Максим вздохнул, как убедить человека? Мастер никаким боком к батальону не относится. Гражданский специалист, пошлет в сердцах, куда подальше, и будет прав.
Словно помогая комбату, в небе ударила шальная пулеметная очередь .
— Воздух! — проорал наблюдатель.
Ненашев буквально вбил бригадира в «сквозняк» дота. Как-то не геройски, телом. Не он один. На рефлексах в окопы и траншеи попрыгали все, но бойцы пулеметного батальона быстрее.
На немецкую сторону со снижением уходил небольшой самолет с неубирающимися шасси, а преследовавшие его истребители разворачивались обратно.
«Хеншель-126», машинально определил Панов.

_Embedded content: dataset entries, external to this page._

/-- **The block hits the window**: with `c = rotAmt L t₀ M`, the block slice `natAdd (M+3) b` of the layout is relabelled to
the time `t₀ + b (mod L)`, i.e. to the `zCoord`-time of any edge whose first coordinate is `t₀ + b`. -/
theorem relabel_natAdd_eq {L M r : ℕ} [NeZero L] (h : (M + 3) + (r + 2) = L) (t₀ : ℤ) (b : Fin (r + 2)) (x : ℤ)
    (hx : x = t₀ + b) :
    relabel h (rotAmt L t₀ M) (Fin.natAdd (M + 3) b) = (ZMod.finEquiv L).symm ((x : ℤ) : ZMod L) := by
  apply Fin.ext
  rw [val_finEquiv_symm, val_relabel, Fin.val_natAdd]
  have hL0 : (L : ℤ) ≠ 0 := by exact_mod_cast NeZero.ne L
  have e2 : ((((t₀ - ((M : ℤ) + 3)) % (L : ℤ)).toNat : ℕ) : ℤ) = (t₀ - ((M : ℤ) + 3)) % (L : ℤ) :=
    Int.toNat_of_nonneg (Int.emod_nonneg _ hL0)
  refine Int.natCast_inj.mp ?_
  rw [ZMod.val_intCast, hx]
  push_cast
  rw [rotAmt, Fin.val_mk, e2]
  have hme : ((M : ℤ) + 3 + (b : ℕ) + (t₀ - ((M : ℤ) + 3)) % (L : ℤ)) ≡
      ((M : ℤ) + 3 + (b : ℕ) + (t₀ - ((M : ℤ) + 3))) [ZMOD (L : ℤ)] :=
    (Int.mod_modEq _ _).add_left _
  rw [Int.ModEq] at hme
  rw [hme]
  congr 1
  ring

end Relabel

/-! ### The temporal window of a species and its size -/

section SpeciesData

open Literature.MathematicalPhysics.QuantumFieldTheory Literature.MathematicalPhysics.QuantumLattice

variable {G : Type} [Group G] [MeasurableSpace G]

/-- The time coordinates (first `ℤ⁴`-coordinate of the base point) of the support edges of a species. -/
def times (A : YMSpecies G) : Finset ℤ := A.supp.image fun d => d.1 0

/-- First time of the support window of a species (`0` for an empty support). -/
def tLo (A : YMSpecies G) : ℤ := if h : (times A).Nonempty then (times A).min' h else 0

/-- Last time of the support window of a species (`0` for an empty support). -/
def tHi (A : YMSpecies G) : ℤ := if h : (times A).Nonempty then (times A).max' h else 0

Ох, увидит Ненашев одного интеллигентного типа в круглых очках, сразу попросит сменить вывеску. Дабы не путали после близорукие люди аббревиатуры НКВД и НКИД.
Десятого июня сорокового года по линии Комиссариата иностранных дел СССР подписал с Германией конвенцию по решению пограничных конфликтов.
Пограничники строго соблюдали международный договор с пока еще дружественным соседом. Но товарищ Берия почему-то стал «трусом и предателем», запретив стрелять по немецким самолетам.
По любому инциденту стороны обязаны заявлять друг другу протест и разбираться вместе. Воздушных нарушителей предлагалось сажать, мало ли, заблудился, или подвела техника. Тогда пилота и самолет возвращали обратно. И большинство претензий немцы признавали, подчеркнуто уважительно относясь к соседям .
Существовал и другой, легальный путь. Видимо из-за неуемной жадности Геринга, штурманам бомбардировщиков приходилось постоянно подхалтуривать пилотами пассажирских рейсов «Люфтганзы».
Сегодня у кого-то не выдержали нервы. Или слишком близко к разведчику подобрались самолеты большевиков или очень наглым был фашист, проскочивший на «бреющем» над позициями Ненашева.
— Да чтоб у тебя керосин, сука, кончился! — погрозил вслед кулаком бригадир, вызывая изумленный взгляд Максима.
— Знаешь, отец, руководство — руководством. Твое право. Но мне здесь через два дня немца встречать. Каждый ствол нужен. Прибудет начальство — вали все на меня. Мол, оружием угрожал, лицом по земле возил. Топтал, наконец, — Максим поймал ответную усмешку, — Как закончите, сразу готовьтесь к эвакуации. Чтоб по первому свистку чемоданы схватили и на восток. Сухпайком дня на три вашу команду обеспечу. А еще, запрос все же пошли, но на бумажке.